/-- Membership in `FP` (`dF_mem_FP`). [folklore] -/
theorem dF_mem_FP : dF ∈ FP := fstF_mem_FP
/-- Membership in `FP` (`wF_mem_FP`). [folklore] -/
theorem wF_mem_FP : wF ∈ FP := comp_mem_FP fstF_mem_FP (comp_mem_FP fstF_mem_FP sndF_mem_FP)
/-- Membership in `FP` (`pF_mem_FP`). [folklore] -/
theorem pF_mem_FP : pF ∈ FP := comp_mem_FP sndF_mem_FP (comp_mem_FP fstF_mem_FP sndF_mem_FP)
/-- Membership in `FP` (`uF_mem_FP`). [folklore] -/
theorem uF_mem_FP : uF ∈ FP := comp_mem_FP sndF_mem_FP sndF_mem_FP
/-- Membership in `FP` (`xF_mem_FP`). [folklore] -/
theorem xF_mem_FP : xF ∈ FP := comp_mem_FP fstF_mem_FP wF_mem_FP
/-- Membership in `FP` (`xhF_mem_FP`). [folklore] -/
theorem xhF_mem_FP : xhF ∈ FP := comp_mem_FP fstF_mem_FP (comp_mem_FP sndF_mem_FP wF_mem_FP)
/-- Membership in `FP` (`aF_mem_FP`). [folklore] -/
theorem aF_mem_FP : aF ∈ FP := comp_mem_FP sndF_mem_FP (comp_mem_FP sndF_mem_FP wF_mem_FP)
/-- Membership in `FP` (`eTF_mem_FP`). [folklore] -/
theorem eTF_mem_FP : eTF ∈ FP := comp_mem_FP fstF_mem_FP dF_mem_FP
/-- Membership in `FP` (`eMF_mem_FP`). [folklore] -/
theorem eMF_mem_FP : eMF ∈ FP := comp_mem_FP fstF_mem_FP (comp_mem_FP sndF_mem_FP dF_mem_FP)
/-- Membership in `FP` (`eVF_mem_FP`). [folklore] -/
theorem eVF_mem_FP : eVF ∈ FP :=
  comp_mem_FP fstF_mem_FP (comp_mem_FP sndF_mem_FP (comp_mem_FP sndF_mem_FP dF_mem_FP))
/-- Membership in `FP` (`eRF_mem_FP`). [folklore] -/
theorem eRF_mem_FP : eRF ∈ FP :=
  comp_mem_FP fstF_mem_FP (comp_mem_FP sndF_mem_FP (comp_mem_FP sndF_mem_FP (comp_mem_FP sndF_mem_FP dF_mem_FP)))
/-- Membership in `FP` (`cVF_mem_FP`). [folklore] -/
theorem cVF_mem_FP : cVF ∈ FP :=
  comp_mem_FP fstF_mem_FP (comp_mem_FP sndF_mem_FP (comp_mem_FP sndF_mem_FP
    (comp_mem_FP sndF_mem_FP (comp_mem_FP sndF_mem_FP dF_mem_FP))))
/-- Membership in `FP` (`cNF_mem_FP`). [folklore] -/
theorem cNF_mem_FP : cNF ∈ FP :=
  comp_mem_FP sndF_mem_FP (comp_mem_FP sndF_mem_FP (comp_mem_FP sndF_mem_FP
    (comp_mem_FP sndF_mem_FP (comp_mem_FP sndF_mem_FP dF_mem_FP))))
...
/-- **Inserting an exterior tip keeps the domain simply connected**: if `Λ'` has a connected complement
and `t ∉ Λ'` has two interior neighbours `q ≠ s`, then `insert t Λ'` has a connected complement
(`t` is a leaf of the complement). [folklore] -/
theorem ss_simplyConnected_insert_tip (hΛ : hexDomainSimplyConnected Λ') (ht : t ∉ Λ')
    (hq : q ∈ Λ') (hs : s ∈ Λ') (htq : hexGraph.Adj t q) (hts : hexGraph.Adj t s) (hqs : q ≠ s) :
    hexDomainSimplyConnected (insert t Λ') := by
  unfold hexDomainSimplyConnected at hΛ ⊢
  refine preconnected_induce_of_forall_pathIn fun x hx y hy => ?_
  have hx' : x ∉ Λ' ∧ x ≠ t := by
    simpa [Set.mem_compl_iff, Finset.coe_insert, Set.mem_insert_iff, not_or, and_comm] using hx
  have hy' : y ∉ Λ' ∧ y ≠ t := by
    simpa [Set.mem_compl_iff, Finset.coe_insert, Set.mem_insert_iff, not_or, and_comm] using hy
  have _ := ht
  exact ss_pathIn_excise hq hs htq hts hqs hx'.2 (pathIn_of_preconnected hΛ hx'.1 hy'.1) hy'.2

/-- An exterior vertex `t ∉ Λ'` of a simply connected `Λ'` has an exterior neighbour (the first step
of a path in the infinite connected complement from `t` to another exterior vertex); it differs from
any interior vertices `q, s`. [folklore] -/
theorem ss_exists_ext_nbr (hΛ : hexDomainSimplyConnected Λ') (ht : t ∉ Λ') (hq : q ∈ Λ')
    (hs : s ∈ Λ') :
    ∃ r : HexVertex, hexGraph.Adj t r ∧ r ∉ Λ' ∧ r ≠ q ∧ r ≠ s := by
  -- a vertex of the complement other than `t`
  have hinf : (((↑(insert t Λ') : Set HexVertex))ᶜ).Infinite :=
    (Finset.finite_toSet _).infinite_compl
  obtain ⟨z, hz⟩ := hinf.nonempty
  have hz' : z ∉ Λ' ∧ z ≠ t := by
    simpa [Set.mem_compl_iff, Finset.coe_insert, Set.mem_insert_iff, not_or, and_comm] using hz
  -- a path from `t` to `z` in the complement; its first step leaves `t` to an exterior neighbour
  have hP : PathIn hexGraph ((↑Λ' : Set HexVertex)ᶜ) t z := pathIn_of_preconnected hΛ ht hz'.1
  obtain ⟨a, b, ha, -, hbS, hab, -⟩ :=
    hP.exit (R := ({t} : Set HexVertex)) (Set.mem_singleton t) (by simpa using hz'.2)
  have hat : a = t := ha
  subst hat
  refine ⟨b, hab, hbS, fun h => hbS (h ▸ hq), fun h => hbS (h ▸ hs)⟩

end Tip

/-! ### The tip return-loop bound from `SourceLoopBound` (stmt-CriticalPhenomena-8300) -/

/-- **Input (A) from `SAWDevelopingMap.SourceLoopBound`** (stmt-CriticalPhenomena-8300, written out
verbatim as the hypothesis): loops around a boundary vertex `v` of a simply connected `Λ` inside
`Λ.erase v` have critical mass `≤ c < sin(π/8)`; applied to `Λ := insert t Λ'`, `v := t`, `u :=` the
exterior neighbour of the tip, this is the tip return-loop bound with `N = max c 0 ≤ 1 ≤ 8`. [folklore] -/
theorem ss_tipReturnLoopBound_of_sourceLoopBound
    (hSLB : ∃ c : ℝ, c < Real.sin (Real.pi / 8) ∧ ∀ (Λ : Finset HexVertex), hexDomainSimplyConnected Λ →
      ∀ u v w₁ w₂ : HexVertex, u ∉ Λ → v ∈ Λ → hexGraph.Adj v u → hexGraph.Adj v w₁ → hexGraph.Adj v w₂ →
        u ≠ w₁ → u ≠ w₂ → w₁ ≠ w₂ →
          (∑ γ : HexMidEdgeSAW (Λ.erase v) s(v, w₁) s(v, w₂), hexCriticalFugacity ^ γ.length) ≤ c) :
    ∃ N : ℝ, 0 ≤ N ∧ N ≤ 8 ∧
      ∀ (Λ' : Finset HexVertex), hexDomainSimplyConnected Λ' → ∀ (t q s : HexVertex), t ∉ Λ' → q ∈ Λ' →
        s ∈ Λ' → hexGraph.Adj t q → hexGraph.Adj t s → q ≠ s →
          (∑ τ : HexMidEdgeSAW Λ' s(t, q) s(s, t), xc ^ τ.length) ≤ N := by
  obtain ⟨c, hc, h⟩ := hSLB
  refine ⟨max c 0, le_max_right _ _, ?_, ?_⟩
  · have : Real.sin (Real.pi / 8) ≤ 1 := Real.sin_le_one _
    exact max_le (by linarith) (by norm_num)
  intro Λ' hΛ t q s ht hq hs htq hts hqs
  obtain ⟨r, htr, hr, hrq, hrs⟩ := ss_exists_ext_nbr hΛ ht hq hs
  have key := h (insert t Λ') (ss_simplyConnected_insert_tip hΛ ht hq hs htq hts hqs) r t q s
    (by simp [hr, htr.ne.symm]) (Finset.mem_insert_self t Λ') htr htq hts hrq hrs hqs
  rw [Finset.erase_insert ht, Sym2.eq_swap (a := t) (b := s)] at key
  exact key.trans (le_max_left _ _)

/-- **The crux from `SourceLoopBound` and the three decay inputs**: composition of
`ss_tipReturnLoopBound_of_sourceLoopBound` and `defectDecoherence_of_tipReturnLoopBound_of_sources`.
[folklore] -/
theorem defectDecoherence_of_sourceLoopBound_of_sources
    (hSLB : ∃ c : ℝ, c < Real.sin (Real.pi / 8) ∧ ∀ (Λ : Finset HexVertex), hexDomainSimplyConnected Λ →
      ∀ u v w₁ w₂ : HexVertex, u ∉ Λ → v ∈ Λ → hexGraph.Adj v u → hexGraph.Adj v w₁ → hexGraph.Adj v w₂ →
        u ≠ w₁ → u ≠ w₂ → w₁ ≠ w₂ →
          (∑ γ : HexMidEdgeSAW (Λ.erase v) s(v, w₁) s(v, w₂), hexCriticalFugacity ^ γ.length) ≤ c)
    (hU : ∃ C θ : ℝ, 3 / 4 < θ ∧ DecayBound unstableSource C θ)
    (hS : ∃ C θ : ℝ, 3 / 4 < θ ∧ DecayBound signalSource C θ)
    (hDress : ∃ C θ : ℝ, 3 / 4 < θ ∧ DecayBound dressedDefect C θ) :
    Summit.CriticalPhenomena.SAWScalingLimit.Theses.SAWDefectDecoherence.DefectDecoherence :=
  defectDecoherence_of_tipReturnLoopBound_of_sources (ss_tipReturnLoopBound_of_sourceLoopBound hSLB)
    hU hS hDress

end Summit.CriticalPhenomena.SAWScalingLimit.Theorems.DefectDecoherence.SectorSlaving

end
--
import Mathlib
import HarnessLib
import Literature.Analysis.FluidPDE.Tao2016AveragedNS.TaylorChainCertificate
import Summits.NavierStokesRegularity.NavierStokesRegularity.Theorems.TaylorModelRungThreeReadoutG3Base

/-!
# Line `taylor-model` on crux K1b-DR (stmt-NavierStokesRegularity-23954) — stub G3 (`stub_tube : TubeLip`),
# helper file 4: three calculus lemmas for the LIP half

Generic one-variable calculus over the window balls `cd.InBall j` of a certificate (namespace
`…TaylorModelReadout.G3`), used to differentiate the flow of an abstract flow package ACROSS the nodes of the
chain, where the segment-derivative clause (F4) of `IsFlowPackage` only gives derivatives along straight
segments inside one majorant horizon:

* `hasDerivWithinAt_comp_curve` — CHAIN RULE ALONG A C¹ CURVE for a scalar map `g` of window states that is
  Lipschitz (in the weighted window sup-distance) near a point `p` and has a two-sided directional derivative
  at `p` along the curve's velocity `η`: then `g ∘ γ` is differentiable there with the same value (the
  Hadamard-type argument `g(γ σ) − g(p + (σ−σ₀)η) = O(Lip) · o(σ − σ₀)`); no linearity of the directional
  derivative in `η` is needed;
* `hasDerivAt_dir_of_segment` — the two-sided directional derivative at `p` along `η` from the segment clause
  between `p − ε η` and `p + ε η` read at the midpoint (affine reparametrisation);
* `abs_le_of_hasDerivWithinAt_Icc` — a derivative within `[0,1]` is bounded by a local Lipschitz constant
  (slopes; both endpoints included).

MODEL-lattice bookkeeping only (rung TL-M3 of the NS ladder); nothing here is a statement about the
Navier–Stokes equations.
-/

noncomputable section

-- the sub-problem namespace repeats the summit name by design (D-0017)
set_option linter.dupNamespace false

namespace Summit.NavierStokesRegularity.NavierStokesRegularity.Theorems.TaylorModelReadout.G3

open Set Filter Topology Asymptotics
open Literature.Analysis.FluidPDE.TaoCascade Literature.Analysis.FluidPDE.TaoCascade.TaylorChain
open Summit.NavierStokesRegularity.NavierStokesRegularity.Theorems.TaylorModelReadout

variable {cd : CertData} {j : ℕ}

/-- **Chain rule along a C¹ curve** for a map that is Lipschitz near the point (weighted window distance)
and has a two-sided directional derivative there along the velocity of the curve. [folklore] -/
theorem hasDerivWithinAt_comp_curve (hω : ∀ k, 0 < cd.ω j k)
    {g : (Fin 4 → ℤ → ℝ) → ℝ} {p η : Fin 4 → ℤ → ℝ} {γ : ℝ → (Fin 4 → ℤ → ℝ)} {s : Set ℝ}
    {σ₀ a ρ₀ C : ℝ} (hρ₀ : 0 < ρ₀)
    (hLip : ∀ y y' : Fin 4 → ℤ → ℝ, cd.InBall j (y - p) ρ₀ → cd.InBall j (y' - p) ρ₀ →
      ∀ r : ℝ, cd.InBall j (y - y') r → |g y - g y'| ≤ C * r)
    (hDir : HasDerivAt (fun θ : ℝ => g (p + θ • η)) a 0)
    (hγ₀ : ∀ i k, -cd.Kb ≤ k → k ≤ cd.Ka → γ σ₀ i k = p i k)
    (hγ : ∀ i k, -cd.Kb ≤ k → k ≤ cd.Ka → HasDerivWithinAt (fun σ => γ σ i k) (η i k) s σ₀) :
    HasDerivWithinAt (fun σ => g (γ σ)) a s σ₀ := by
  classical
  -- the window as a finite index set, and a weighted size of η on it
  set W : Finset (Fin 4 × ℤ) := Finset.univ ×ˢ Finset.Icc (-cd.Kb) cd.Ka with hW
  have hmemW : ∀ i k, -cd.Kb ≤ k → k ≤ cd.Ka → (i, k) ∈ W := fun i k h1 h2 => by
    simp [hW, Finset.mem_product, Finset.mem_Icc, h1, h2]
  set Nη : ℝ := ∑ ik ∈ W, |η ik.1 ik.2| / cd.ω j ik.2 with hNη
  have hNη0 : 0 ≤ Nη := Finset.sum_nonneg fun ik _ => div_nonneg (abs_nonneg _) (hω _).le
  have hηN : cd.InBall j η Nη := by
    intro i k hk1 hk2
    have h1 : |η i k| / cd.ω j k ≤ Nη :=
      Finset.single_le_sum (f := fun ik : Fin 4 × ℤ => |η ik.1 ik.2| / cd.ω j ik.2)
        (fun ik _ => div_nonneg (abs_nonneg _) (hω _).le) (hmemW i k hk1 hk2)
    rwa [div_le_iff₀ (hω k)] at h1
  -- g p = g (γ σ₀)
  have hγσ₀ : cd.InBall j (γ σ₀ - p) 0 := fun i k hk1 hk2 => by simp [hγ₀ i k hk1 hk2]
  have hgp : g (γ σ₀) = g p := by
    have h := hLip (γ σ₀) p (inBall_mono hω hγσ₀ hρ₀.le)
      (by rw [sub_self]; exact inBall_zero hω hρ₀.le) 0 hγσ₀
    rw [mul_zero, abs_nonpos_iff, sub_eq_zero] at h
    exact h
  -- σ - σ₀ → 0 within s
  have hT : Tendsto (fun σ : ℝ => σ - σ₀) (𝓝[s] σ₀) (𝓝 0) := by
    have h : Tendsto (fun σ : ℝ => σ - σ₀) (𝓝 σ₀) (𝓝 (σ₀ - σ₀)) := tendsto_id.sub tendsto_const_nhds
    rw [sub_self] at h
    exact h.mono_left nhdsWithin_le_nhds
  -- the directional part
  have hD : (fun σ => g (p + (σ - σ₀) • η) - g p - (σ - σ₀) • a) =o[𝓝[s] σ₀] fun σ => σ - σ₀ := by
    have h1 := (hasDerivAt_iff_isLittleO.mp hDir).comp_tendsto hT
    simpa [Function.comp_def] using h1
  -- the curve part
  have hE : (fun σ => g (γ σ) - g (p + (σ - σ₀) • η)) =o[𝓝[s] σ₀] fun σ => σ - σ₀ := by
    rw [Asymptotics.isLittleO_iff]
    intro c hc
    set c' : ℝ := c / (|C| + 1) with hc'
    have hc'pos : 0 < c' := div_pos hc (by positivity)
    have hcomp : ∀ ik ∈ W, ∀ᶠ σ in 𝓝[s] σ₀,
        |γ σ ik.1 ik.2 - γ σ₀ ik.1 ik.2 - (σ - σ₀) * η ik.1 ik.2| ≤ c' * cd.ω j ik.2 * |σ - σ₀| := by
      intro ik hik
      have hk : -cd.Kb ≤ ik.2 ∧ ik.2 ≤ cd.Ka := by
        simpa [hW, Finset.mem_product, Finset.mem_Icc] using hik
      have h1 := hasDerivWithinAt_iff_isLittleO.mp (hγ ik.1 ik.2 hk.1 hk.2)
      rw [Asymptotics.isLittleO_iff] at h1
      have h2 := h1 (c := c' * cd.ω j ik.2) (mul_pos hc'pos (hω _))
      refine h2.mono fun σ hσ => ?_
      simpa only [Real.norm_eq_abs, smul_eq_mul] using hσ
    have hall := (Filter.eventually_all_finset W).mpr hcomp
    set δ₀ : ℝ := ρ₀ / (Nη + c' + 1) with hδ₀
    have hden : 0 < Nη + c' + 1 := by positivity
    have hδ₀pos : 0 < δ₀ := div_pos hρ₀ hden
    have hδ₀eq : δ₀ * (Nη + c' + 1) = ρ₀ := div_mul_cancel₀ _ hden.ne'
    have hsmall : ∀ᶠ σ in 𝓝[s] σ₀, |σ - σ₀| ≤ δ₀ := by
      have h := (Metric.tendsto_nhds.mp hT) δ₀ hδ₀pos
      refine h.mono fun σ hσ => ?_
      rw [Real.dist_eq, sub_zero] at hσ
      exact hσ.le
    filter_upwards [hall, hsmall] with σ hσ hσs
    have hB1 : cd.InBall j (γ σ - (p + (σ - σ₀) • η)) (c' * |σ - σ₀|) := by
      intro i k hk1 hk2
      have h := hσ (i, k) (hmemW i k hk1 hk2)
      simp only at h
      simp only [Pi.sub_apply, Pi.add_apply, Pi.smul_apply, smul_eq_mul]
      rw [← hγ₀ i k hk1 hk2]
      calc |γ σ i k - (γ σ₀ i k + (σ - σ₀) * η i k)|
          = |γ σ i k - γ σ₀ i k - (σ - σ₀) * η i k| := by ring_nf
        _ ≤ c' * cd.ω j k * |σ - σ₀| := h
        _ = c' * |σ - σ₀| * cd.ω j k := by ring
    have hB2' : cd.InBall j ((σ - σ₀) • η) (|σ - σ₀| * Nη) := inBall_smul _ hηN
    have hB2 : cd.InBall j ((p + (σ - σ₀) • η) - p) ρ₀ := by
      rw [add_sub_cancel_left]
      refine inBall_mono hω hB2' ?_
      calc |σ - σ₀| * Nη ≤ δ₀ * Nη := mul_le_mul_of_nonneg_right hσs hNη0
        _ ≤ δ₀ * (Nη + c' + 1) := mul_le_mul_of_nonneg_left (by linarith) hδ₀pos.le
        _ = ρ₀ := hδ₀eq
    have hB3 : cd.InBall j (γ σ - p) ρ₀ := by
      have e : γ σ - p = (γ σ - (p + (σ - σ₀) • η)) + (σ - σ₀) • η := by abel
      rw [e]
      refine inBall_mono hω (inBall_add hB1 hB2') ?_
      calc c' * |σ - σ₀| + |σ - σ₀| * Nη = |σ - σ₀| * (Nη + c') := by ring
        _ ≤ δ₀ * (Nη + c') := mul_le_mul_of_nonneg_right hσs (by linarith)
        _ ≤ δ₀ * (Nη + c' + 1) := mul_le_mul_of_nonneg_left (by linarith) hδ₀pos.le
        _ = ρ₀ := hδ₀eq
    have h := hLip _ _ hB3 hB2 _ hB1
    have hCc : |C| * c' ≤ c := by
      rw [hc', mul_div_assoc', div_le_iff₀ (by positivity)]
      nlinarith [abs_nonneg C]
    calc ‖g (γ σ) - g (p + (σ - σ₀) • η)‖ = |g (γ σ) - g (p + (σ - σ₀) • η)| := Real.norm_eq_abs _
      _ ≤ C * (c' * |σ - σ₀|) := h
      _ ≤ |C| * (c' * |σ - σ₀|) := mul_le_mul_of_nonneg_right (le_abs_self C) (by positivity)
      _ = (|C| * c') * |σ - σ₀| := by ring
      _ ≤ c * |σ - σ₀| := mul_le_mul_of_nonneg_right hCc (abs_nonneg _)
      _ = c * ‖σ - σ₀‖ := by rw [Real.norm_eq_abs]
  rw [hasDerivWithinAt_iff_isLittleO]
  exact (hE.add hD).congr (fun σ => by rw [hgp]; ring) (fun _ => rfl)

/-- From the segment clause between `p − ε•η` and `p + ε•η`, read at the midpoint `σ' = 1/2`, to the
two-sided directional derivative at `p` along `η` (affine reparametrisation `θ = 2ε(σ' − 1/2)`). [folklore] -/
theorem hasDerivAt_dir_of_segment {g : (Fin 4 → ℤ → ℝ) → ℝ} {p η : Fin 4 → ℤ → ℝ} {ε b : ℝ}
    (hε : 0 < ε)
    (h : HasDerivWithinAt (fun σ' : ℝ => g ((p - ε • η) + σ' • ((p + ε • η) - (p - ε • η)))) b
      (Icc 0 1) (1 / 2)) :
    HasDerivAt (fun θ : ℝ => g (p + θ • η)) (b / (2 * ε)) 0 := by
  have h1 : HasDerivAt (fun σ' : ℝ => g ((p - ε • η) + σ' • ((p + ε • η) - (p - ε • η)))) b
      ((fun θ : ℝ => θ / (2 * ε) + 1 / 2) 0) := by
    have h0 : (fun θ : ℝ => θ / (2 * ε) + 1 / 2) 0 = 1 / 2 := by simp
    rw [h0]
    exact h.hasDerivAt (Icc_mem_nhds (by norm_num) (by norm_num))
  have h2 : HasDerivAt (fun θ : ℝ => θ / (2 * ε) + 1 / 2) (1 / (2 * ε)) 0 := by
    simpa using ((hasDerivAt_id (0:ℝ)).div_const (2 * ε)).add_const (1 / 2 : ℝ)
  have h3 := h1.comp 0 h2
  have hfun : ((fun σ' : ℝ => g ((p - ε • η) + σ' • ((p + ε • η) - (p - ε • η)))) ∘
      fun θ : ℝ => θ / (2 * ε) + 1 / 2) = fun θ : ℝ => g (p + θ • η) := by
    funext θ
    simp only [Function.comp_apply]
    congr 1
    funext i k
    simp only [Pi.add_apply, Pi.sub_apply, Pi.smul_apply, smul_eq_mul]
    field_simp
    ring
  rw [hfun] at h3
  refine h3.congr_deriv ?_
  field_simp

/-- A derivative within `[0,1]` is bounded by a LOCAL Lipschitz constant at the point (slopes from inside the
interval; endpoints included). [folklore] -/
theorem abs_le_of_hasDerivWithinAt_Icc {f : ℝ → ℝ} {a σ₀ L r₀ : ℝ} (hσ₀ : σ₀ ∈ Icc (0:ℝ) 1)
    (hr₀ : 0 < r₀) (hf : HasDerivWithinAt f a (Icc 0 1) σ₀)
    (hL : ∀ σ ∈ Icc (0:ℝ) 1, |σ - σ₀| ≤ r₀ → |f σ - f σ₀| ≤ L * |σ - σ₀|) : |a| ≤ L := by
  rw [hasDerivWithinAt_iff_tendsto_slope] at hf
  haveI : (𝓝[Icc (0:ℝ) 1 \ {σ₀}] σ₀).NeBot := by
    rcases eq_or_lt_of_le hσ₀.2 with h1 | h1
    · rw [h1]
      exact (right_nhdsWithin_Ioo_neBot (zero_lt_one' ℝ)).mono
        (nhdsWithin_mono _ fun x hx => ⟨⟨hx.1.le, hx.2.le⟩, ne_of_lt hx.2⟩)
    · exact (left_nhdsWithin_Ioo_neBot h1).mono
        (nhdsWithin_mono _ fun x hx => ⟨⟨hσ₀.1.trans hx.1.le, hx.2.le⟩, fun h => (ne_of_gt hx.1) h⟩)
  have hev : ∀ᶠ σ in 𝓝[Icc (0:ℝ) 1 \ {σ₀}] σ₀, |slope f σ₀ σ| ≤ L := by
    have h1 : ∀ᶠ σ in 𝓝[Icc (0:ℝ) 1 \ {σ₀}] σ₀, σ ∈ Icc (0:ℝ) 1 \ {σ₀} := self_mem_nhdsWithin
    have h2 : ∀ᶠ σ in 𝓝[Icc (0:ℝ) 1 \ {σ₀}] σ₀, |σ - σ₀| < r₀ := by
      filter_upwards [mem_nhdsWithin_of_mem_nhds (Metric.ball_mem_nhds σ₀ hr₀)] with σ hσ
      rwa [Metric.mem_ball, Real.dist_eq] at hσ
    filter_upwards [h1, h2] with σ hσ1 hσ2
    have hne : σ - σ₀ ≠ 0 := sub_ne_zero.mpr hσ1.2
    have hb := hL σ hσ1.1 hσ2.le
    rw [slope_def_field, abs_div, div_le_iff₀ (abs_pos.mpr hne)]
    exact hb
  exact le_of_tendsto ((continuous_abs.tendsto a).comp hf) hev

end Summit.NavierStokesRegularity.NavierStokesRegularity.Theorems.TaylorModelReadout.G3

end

### What is being asked:
Going back to the entries above, set down exactly the lines that begin at the one with "set W : Finset" and end at the one with "Finset.single_le_sum (f := fun", both included, and nothing else.

### Answer space:
  set W : Finset (Fin 4 × ℤ) := Finset.univ ×ˢ Finset.Icc (-cd.Kb) cd.Ka with hW
  have hmemW : ∀ i k, -cd.Kb ≤ k → k ≤ cd.Ka → (i, k) ∈ W := fun i k h1 h2 => by
    simp [hW, Finset.mem_product, Finset.mem_Icc, h1, h2]
  set Nη : ℝ := ∑ ik ∈ W, |η ik.1 ik.2| / cd.ω j ik.2 with hNη
  have hNη0 : 0 ≤ Nη := Finset.sum_nonneg fun ik _ => div_nonneg (abs_nonneg _) (hω _).le
  have hηN : cd.InBall j η Nη := by
    intro i k hk1 hk2
    have h1 : |η i k| / cd.ω j k ≤ Nη :=
      Finset.single_le_sum (f := fun ik : Fin 4 × ℤ => |η ik.1 ik.2| / cd.ω j ik.2)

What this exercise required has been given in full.